DocketNumber: Appeal, 136
Citation Numbers: 186 A. 119, 323 Pa. 209, 1936 Pa. LEXIS 882
Judges: Frazer, Kephart, Schaffer, Maxey, Drew, Linn, Barnes
Filed Date: 6/26/1936
Status: Precedential
Modified Date: 11/13/2024
Submitted November 27, 1935. The Canopus Coal Company owns two tracts of land, totaling four hundred and forty-six acres, in the central part of Coal Township, Northumberland County. These are commonly known as the "Robert Gray Tract No. 1" *Page 210 and the "John Brady Tract No. 2." From the assessments placed on these lands at the triennial assessment of 1931, the company appealed to the county commissioners sitting as a board of revision. The assessments were adjusted by the board and from the revision so made an appeal was taken to the court of common pleas. After hearings in the court below further reduction was made in the assessments. Contending that the assessments are still excessive and confiscatory, the company then took this appeal.
In our opinion filed to-day and indexed to Nos. 120 to 130, inclusive, January Term, 1935, relating to the assessments upon the lands of the Philadelphia and Reading Coal and Iron Company, and its subsidiaries in Northumberland County, we had to deal there with the factors to be taken into consideration in the valuation of anthracite coal lands for tax purposes. The basic principle is that such lands, as well as property of every description, must be assessed in accordance with market value. This standard of valuation the legislature has prescribed for the making of assessments "in language which every citizen can understand."1 We defined the meaning of "market value" in Lehigh Wilkes-Barre Coal Co.'s Assessment,
Referring now to these tracts, it is conceded by the parties that for a number of years no mining has been *Page 211 done, as the mine formerly operated thereon has been closed since 1926. The workings have been permitted to fill with water. The breaker was destroyed by fire in 1931. It was testified that to put the property into production would require the construction of a new shaft and a new breaker, costing at least half a million dollars. In its present state, this property is really held in reserve; its value is a potential one to be utilized at some future date, and therefore, is lower than that of similar lands now being actively operated.
The appellant purchased the tracts in 1926. It contends that this is an unworkable and abandoned property, and has no value because of careless operation prior to the time when appellant acquired ownership thereof. In support of its position it is asserted that the upper veins of coal have been mined in such a manner that no further coal can be extracted therefrom with safety. To the contrary there is evidence that the two most important veins in this territory (No. 8 and No. 9) have not yet been mined on one of the tracts, and that on the other one they have been developed, but are not yet near exhaustion. In these veins, and the ones below them, it appears that mining may be carried on free from the dangers which exist in the upper veins as a result of improper mining practices by former operators of the land.
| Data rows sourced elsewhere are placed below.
import Mathlib.Analysis.Convex.PathConnected
import Mathlib.Analysis.Convex.Topology
import Mathlib.Analysis.Normed.Affine.AddTorsor
import Mathlib.Algebra.Order.Floor.Defs
import Literature.Geometry.Lorentzian.Basic
import HarnessLib

/-!
# Crux `GapExhaustion` (stmt-FinalStateConjecture-10808), line `photon-shell-pseudoconvexity`:
# stub `stub_levelSweepDense` — the abstract level-set sweep WITHOUT convex sublevel sets
# (density of `{f < c}` at the level points only)

Route `BartnikGapSettling`; helper (`--supports stmt-FinalStateConjecture-10808`) of the line's
rigidity node. The sibling file `BartnikGapSettlingGapExhaustionLevelSweep` proves the abstract
level-set sweep `stub_levelSweep` (a field admissible on `D ∩ {f < c₀}` extends to one admissible
on `D ∩ {f < c₁}` under a uniform local extension property across the levels `c ∈ [c₀, c₁]`),
which serves the OUTWARD sweep (S5) with `f = r` the Kerr–Schild radius, whose sublevel sets are
solid ellipsoids, hence convex. The INWARD sweep (S3) runs with `f = −r`, whose sublevel sets
`{r ≥ c}` are not convex, so the tool must lose convexity. In `stub_levelSweep` convexity of
`{f ≤ c}` (together with `{f ≤ c} ⊆ closure {f < c}`) is used at exactly one place: to see that
the lens `ball x ρ' ∩ ball x' ρ'` of two local extensions at level points `x, x'` meets `{f < c}`
(via the midpoint of `x, x'`). This file removes both hypotheses in favour of the single, local
one `f x = c → x ∈ closure {f < c}` (density of the strict sublevel set AT the level points), by
gluing the local extensions on the HALF-radius balls `ball x (ρ'/2)`: agreement is then only
needed for pairs of level points at distance `< ρ'`, and for such a pair the centre `x'` itself
lies in the big lens `V = ball x ρ' ∩ ball x' ρ'` (open, convex hence connected) and in
`closure {f < c}`, so `V ∩ {f < c}` is a nonempty open subset of `V` on which both extensions
equal the old field; unique continuation gives agreement on `V ⊇ ball x (ρ'/2) ∩ ball x' (ρ'/2)`.
The glued field is admissible on the old region and on every half-ball (restriction + locality),
hence on their union (gluing), which contains `D ∩ {f < c + ρ'/(4C)}` by the linear covering
estimate (a point `y` above the level is within `C (f y − c) < ρ'/4` of a level point). Then
induct on `⌊(c₁ − c₀)/σ⌋ + 1` steps of size `σ = ρ'/(4C)`. Pure topology over `E4`; no
geometry is used. [folklore globalisation argument; cf. Alexakis–Ionescu–Klainerman,
CMP 299 (2010), §6]
-/

noncomputable section

-- D-0017: single-problem summit, `Summit.<S>.<S>.…` by design (cf. lakefile `weak.linter.dupNamespace`).
set_option linter.dupNamespace false

namespace Summit.FinalStateConjecture.FinalStateConjecture.Theorems

open Set Metric
open Literature.Geometry.Lorentzian

/-- **One step of the level-set sweep, without convexity.** Under the four axioms on `P`
(restriction, locality, gluing over open covers, unique continuation on connected opens), the two
geometric hypotheses on `f` at the level `c` (every level point `f x = c` lies in
`closure {f < c}`; linear covering estimate above `c` inside the arena `D`), and the uniform local
extension property across `{f = c}` (input radius `ρ`, output radius `ρ'`, the `ρ`-balls around
level points lying in `D`), a field admissible on `D ∩ {f < c}` extends to a field admissible on
`D ∩ {f < c + ρ'/(4C)}` agreeing with it on `D ∩ {f < c}`. The local extensions are glued on the
half-radius balls `ball x (ρ'/2)`, two of which only meet when `dist x x' < ρ'`, in which case
`x' ∈ ball x ρ' ∩ ball x' ρ'` witnesses (by density at `x'`) that this connected lens meets
`{f < c}`, where unique continuation applies (cf. Alexakis–Ionescu–Klainerman, CMP 299 (2010),
§6). [folklore] -/
theorem levelSweepDense_step (β : Type) (P : (E4 → β) → Set E4 → Prop) (f : E4 → ℝ)
    (D : Set E4) (c ρ ρ' C : ℝ)
    (hmono : ∀ (k : E4 → β) (U V : Set E4), P k U → V ⊆ U → P k V)
    (hcongr : ∀ (k k' : E4 → β) (U : Set E4), IsOpen U → EqOn k k' U → P k U → P k' U)
    (hunion : ∀ (k : E4 → β) (ι : Type) (U : ι → Set E4), (∀ i, IsOpen (U i)) →
      (∀ i, P k (U i)) → P k (⋃ i, U i))
    (hpatch : ∀ (k₁ k₂ : E4 → β) (U V : Set E4), IsOpen V → IsConnected V → IsOpen U → U ⊆ V →
      U.Nonempty → P k₁ V → P k₂ V → EqOn k₁ k₂ U → EqOn k₁ k₂ V)
    (hf : Continuous f) (hD : IsOpen D) (hρ' : 0 < ρ') (hC : 0 < C)
    (hdense : ∀ x, f x = c → x ∈ closure {y | f y < c})
    (hcover : ∀ y ∈ D, c ≤ f y → ∃ x, f x = c ∧ ‖x - y‖ ≤ C * (f y - c))
    (hball : ∀ x, f x = c → ball x ρ ⊆ D)
    (hloc : ∀ x, f x = c → ∀ k : E4 → β, P k (ball x ρ ∩ {y | f y < c}) →
      ∃ k' : E4 → β, P k' (ball x ρ') ∧ EqOn k' k (ball x ρ' ∩ {y | f y < c}))
    (k : E4 → β) (hk : P k (D ∩ {y | f y < c})) :
    ∃ k' : E4 → β, P k' (D ∩ {y | f y < c + ρ' / (4 * C)}) ∧ EqOn k' k (D ∩ {y | f y < c}) := by
  have hlt : IsOpen {y : E4 | f y < c} := isOpen_lt hf continuous_const
  -- local extensions at every level point
  have hloc' : ∀ x : {x : E4 // f x = c}, ∃ k' : E4 → β, P k' (ball x.1 ρ') ∧
      EqOn k' k (ball x.1 ρ' ∩ {y | f y < c}) := fun x ↦
    hloc x.1 x.2 k (hmono k _ _ hk fun y hy ↦ ⟨hball x.1 x.2 hy.1, hy.2⟩)
  choose kx hkxP hkxeq using hloc'
  -- two local extensions at centres closer than `ρ'` agree on the lens of their `ρ'`-balls
  have hpair : ∀ x x' : {x : E4 // f x = c}, dist x.1 x'.1 < ρ' →
      EqOn (kx x) (kx x') (ball x.1 ρ' ∩ ball x'.1 ρ') := by
    intro x x' hxx'
    set V : Set E4 := ball x.1 ρ' ∩ ball x'.1 ρ' with hV
    -- the centre `x'` lies in the lens
    have hx'V : x'.1 ∈ V := ⟨mem_ball'.2 hxx', mem_ball_self hρ'⟩
    have hVo : IsOpen V := isOpen_ball.inter isOpen_ball
    have hVc : IsConnected V :=
      ((convex_ball x.1 ρ').inter (convex_ball x'.1 ρ')).isConnected ⟨x'.1, hx'V⟩
    -- and in `closure {f < c}`, hence the lens meets `{f < c}`
    have hUne : (V ∩ {y | f y < c}).Nonempty := by
      obtain ⟨y, hyV, hy⟩ := mem_closure_iff.1 (hdense x'.1 x'.2) V hVo hx'V
      exact ⟨y, hyV, hy⟩
    refine hpatch (kx x) (kx x') (V ∩ {y | f y < c}) V hVo hVc (hVo.inter hlt) inter_subset_left
      hUne (hmono _ _ _ (hkxP x) inter_subset_left) (hmono _ _ _ (hkxP x') inter_subset_right) ?_
    intro y hy
    rw [hkxeq x ⟨hy.1.1, hy.2⟩, hkxeq x' ⟨hy.1.2, hy.2⟩]
  -- the glued field, on the HALF-radius balls
  classical
  let k' : E4 → β := fun y ↦
    if h : ∃ x : {x : E4 // f x = c}, y ∈ ball x.1 (ρ' / 2) then kx h.choose y else k y
  have hhalf : ∀ x : {x : E4 // f x = c}, ball x.1 (ρ' / 2) ⊆ ball x.1 ρ' := fun x ↦
    ball_subset_ball (by linarith)
  have hk'ball : ∀ x : {x : E4 // f x = c}, EqOn k' (kx x) (ball x.1 (ρ' / 2)) := by
    intro x y hy
    have h : ∃ x : {x : E4 // f x = c}, y ∈ ball x.1 (ρ' / 2) := ⟨x, hy⟩
    simp only [k', dif_pos h]
    -- the two half-balls meet at `y`, so their centres are closer than `ρ'`
    have hd : dist h.choose.1 x.1 < ρ' := by
      have h1 : dist y h.choose.1 < ρ' / 2 := mem_ball.1 h.choose_spec
      have h2 : dist y x.1 < ρ' / 2 := mem_ball.1 hy
      calc dist h.choose.1 x.1 ≤ dist h.choose.1 y + dist y x.1 := dist_triangle _ _ _
        _ < ρ' / 2 + ρ' / 2 := add_lt_add (by rwa [dist_comm]) h2
        _ = ρ' := by ring
    exact hpair h.choose x hd ⟨hhalf _ h.choose_spec, hhalf _ hy⟩
  have hk'old : EqOn k' k {y | f y < c} := by
    intro y hy
    by_cases h : ∃ x : {x : E4 // f x = c}, y ∈ ball x.1 (ρ' / 2)
    · simp only [k', dif_pos h]
      exact hkxeq h.choose ⟨hhalf _ h.choose_spec, hy⟩
    · simp only [k', dif_neg h]
  -- admissibility of the glued field on the old region and on every half-ball, hence on the union
  have hP₁ : P k' (D ∩ {y | f y < c}) :=
    hcongr k k' _ (hD.inter hlt) (fun y hy ↦ (hk'old hy.2).symm) hk
  have hP₂ : ∀ x : {x : E4 // f x = c}, P k' (ball x.1 (ρ' / 2)) := fun x ↦
    hcongr (kx x) k' _ isOpen_ball (fun y hy ↦ (hk'ball x hy).symm)
      (hmono _ _ _ (hkxP x) (hhalf x))
  let U : Option {x : E4 // f x = c} → Set E4 := fun o ↦
    match o with
    | none => D ∩ {y | f y < c}
    | some x => ball x.1 (ρ' / 2)
  have hUopen : ∀ o, IsOpen (U o) := by
    rintro (_ | x)
    · exact hD.inter hlt
    · exact isOpen_ball
  have hUP : ∀ o, P k' (U o) := by
    rintro (_ | x)
    · exact hP₁
    · exact hP₂ x
  have hPU : P k' (⋃ o, U o) := hunion k' _ U hUopen hUP
  -- the union contains the next sublevel region
  have hsub : D ∩ {y | f y < c + ρ' / (4 * C)} ⊆ ⋃ o, U o := by
    intro y hy
    rcases lt_or_ge (f y) c with hlt' | hge
    · exact mem_iUnion.2 ⟨none, hy.1, hlt'⟩
    · obtain ⟨x, hx, hxy⟩ := hcover y hy.1 hge
      refine mem_iUnion.2 ⟨some ⟨x, hx⟩, ?_⟩
      show y ∈ ball x (ρ' / 2)
      rw [mem_ball, dist_comm, dist_eq_norm]
      have h0 : f y < c + ρ' / (4 * C) := hy.2
      have h1 : f y - c < ρ' / (4 * C) := by linarith
      have h2 : C * (f y - c) < C * (ρ' / (4 * C)) := mul_lt_mul_of_pos_left h1 hC
      have h3 : C * (ρ' / (4 * C)) = ρ' / 4 := by field_simp
      linarith
  exact ⟨k', hmono _ _ _ hPU hsub, fun y hy ↦ hk'old hy.2⟩

/-- **Stub `stub_levelSweepDense` of the line `photon-shell-pseudoconvexity` (crux
`GapExhaustion`, stmt-FinalStateConjecture-10808) — the abstract level-set sweep with density
only at the level points and no convexity.** Let `P k U` be a predicate on fields `k : E4 → β`
and sets `U ⊆ E4` which is monotone under restriction, local (invariant under changing `k` off
the open set `U`), glues over arbitrary open covers, and has unique continuation on connected
open sets (two `P`-fields on a connected open `V` agreeing on a nonempty open `U ⊆ V` agree on
`V`). Let `f` be continuous such that, for `c ∈ [c₀, c₁]`, every level point `f x = c` lies in
`closure {f < c}`; let `D` be an open arena in which every point `y` above level `c` is within
`C (f y − c)` of the level set `{f = c}`; and suppose the UNIFORM LOCAL EXTENSION property
across every level `c ∈ [c₀, c₁]`: for every `x` with `f x = c`, `ball x ρ ⊆ D`, and every
`P`-field on the half-ball `ball x ρ ∩ {f < c}` is extended by a `P`-field on `ball x ρ'`
(`0 < ρ'`) agreeing with it on `ball x ρ' ∩ {f < c}`. Then every `P`-field on `D ∩ {f < c₀}` is
extended by a `P`-field on `D ∩ {f < c₁}`. This is the convexity-free form of `stub_levelSweep`
needed by the INWARD sweep S3 (`f = −r`, non-convex sublevel sets `{r ≥ c}`); it is the
topological half of the globalisation of the Ionescu–Klainerman local Killing-extension theorems
over the foliation by Kerr–Schild cylinders (cf. Alexakis–Ionescu–Klainerman, CMP 299 (2010),
§6). Proof: `⌊(c₁ − c₀)/σ⌋ + 1` applications of `levelSweepDense_step`, `σ = ρ'/(4C)`.
[folklore] -/
theorem stub_levelSweepDense :
    ∀ (β : Type) (P : (E4 → β) → Set E4 → Prop) (f : E4 → ℝ) (D : Set E4) (c₀ c₁ ρ ρ' C : ℝ)
      (k₀ : E4 → β),
      (∀ (k : E4 → β) (U V : Set E4), P k U → V ⊆ U → P k V) →
      (∀ (k k' : E4 → β) (U : Set E4), IsOpen U → EqOn k k' U → P k U → P k' U) →
      (∀ (k : E4 → β) (ι : Type) (U : ι → Set E4), (∀ i, IsOpen (U i)) →
        (∀ i, P k (U i)) → P k (⋃ i, U i)) →
      (∀ (k₁ k₂ : E4 → β) (U V : Set E4), IsOpen V → IsConnected V → IsOpen U → U ⊆ V →
        U.Nonempty → P k₁ V → P k₂ V → EqOn k₁ k₂ U → EqOn k₁ k₂ V) →
      Continuous f → IsOpen D → c₀ ≤ c₁ → 0 < ρ' → 0 < C →
      (∀ c ∈ Icc c₀ c₁, ∀ x, f x = c → x ∈ closure {y | f y < c}) →
      (∀ c ∈ Icc c₀ c₁, ∀ y ∈ D, c ≤ f y → ∃ x, f x = c ∧ ‖x - y‖ ≤ C * (f y - c)) →
      (∀ c ∈ Icc c₀ c₁, ∀ x, f x = c → ball x ρ ⊆ D) →
      (∀ c ∈ Icc c₀ c₁, ∀ x, f x = c → ∀ k : E4 → β, P k (ball x ρ ∩ {y | f y < c}) →
        ∃ k' : E4 → β, P k' (ball x ρ') ∧ EqOn k' k (ball x ρ' ∩ {y | f y < c})) →
      P k₀ (D ∩ {y | f y < c₀}) →
      ∃ k : E4 → β, P k (D ∩ {y | f y < c₁}) ∧ EqOn k k₀ (D ∩ {y | f y < c₀}) := by
  intro β P f D c₀ c₁ ρ ρ' C k₀ hmono hcongr hunion hpatch hf hD hc hρ' hC hdense
    hcover hball hloc hk₀
  set σ : ℝ := ρ' / (4 * C) with hσ
  have hσpos : 0 < σ := by positivity
  -- `n` steps of size `σ` starting from `c₀`, as long as the level stays `≤ c₁`
  have key : ∀ n : ℕ, c₀ + n * σ ≤ c₁ →
      ∃ k : E4 → β, P k (D ∩ {y | f y < c₀ + (n + 1) * σ}) ∧ EqOn k k₀ (D ∩ {y | f y < c₀}) := by
    intro n
    induction n with
    | zero =>
      intro _
      have hc₀ : c₀ ∈ Icc c₀ c₁ := ⟨le_rfl, hc⟩
      obtain ⟨k, hk, hkeq⟩ := levelSweepDense_step β P f D c₀ ρ ρ' C hmono hcongr hunion hpatch
        hf hD hρ' hC (hdense c₀ hc₀) (hcover c₀ hc₀) (hball c₀ hc₀) (hloc c₀ hc₀) k₀ hk₀
      have e : c₀ + ((0 : ℕ) + 1 : ℝ) * σ = c₀ + ρ' / (4 * C) := by
        rw [hσ]; push_cast; ring
      rw [← e] at hk
      exact ⟨k, hk, hkeq⟩
    | succ n ih =>
      intro hn
      have hn' : c₀ + n * σ ≤ c₁ := by
        have : (n : ℝ) * σ ≤ ((n + 1 : ℕ) : ℝ) * σ := by
          push_cast
          nlinarith
        linarith
      obtain ⟨k, hk, hkeq⟩ := ih hn'
      set c : ℝ := c₀ + (n + 1) * σ with hcdef
      have hcmem : c ∈ Icc c₀ c₁ := by
        refine ⟨?_, ?_⟩
        · rw [hcdef]
          have : (0 : ℝ) ≤ (n + 1) * σ := by positivity
          linarith
        · push_cast at hn
          rw [hcdef]
          exact hn
      obtain ⟨k', hk', hk'eq⟩ := levelSweepDense_step β P f D c ρ ρ' C hmono hcongr hunion
        hpatch hf hD hρ' hC (hdense c hcmem) (hcover c hcmem) (hball c hcmem) (hloc c hcmem)
        k hk
      refine ⟨k', ?_, fun y hy ↦ ?_⟩
      · have e : c₀ + ((n + 1 : ℕ) + 1 : ℝ) * σ = c + ρ' / (4 * C) := by
          rw [hcdef, hσ]; push_cast; ring
        rw [← e] at hk'
        exact hk'
      · have hy' : y ∈ D ∩ {y | f y < c} := by
          refine ⟨hy.1, ?_⟩
          show f y < c
          have : f y < c₀ := hy.2
          rw [hcdef]
          have : (0 : ℝ) ≤ (n + 1) * σ := by positivity
          linarith
        rw [hk'eq hy', hkeq hy]
  -- take `n = ⌊(c₁ − c₀)/σ⌋`
  obtain ⟨n, hn₁, hn₂⟩ : ∃ n : ℕ, c₀ + n * σ ≤ c₁ ∧ c₁ ≤ c₀ + (n + 1) * σ := by
    refine ⟨⌊(c₁ - c₀) / σ⌋₊, ?_, ?_⟩
    · have h1 : (⌊(c₁ - c₀) / σ⌋₊ : ℝ) ≤ (c₁ - c₀) / σ :=
        Nat.floor_le (div_nonneg (sub_nonneg.2 hc) hσpos.le)
      have h2 : (⌊(c₁ - c₀) / σ⌋₊ : ℝ) * σ ≤ c₁ - c₀ := by
        rwa [le_div_iff₀ hσpos] at h1
      linarith
    · have h1 : (c₁ - c₀) / σ < ⌊(c₁ - c₀) / σ⌋₊ + 1 := Nat.lt_floor_add_one _
      have h2 : c₁ - c₀ < (⌊(c₁ - c₀) / σ⌋₊ + 1) * σ := by
        rwa [div_lt_iff₀ hσpos] at h1
      linarith
  obtain ⟨k, hk, hkeq⟩ := key n hn₁
  exact ⟨k, hmono _ _ _ hk fun y hy ↦ ⟨hy.1, lt_of_lt_of_le hy.2 hn₂⟩, hkeq⟩

end Summit.FinalStateConjecture.FinalStateConjecture.Theorems

end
These tracts were sold together at public sale in 1922 at a price of $237,500. In 1926 the property was again sold at public sale by the receiver of the company operating it. This time the price was $310,000 and the appellant company was the purchaser. Since that time the colliery has not been actively operated. The electrical equipment has been removed from the mine and the pumps have been sold. The breaker, as we have said, was destroyed in 1931.
At the 1931 assessment, the two tracts were valued at $350,000 and the breaker at $18,000 more. The board of revision reduced the assessments on the coal lands to $220,000 and removed entirely the assessment on the *Page 212 breaker. The court below made a further reduction, and fixed the assessments at $142,700. At this figure the John Brady tract was assessed at $400 per acre, and the Robert Gray tract at $250 per acre. These assessments compare favorably with those applied to tracts of like character and condition, the assessment of which was before us in Nos. 120 to 130, January Term, 1935. We have carefully examined the evidence and we think it sustains the findings of the court below. The assessments are not excessive.
The decree of the court below is affirmed, costs to be paid by appellant.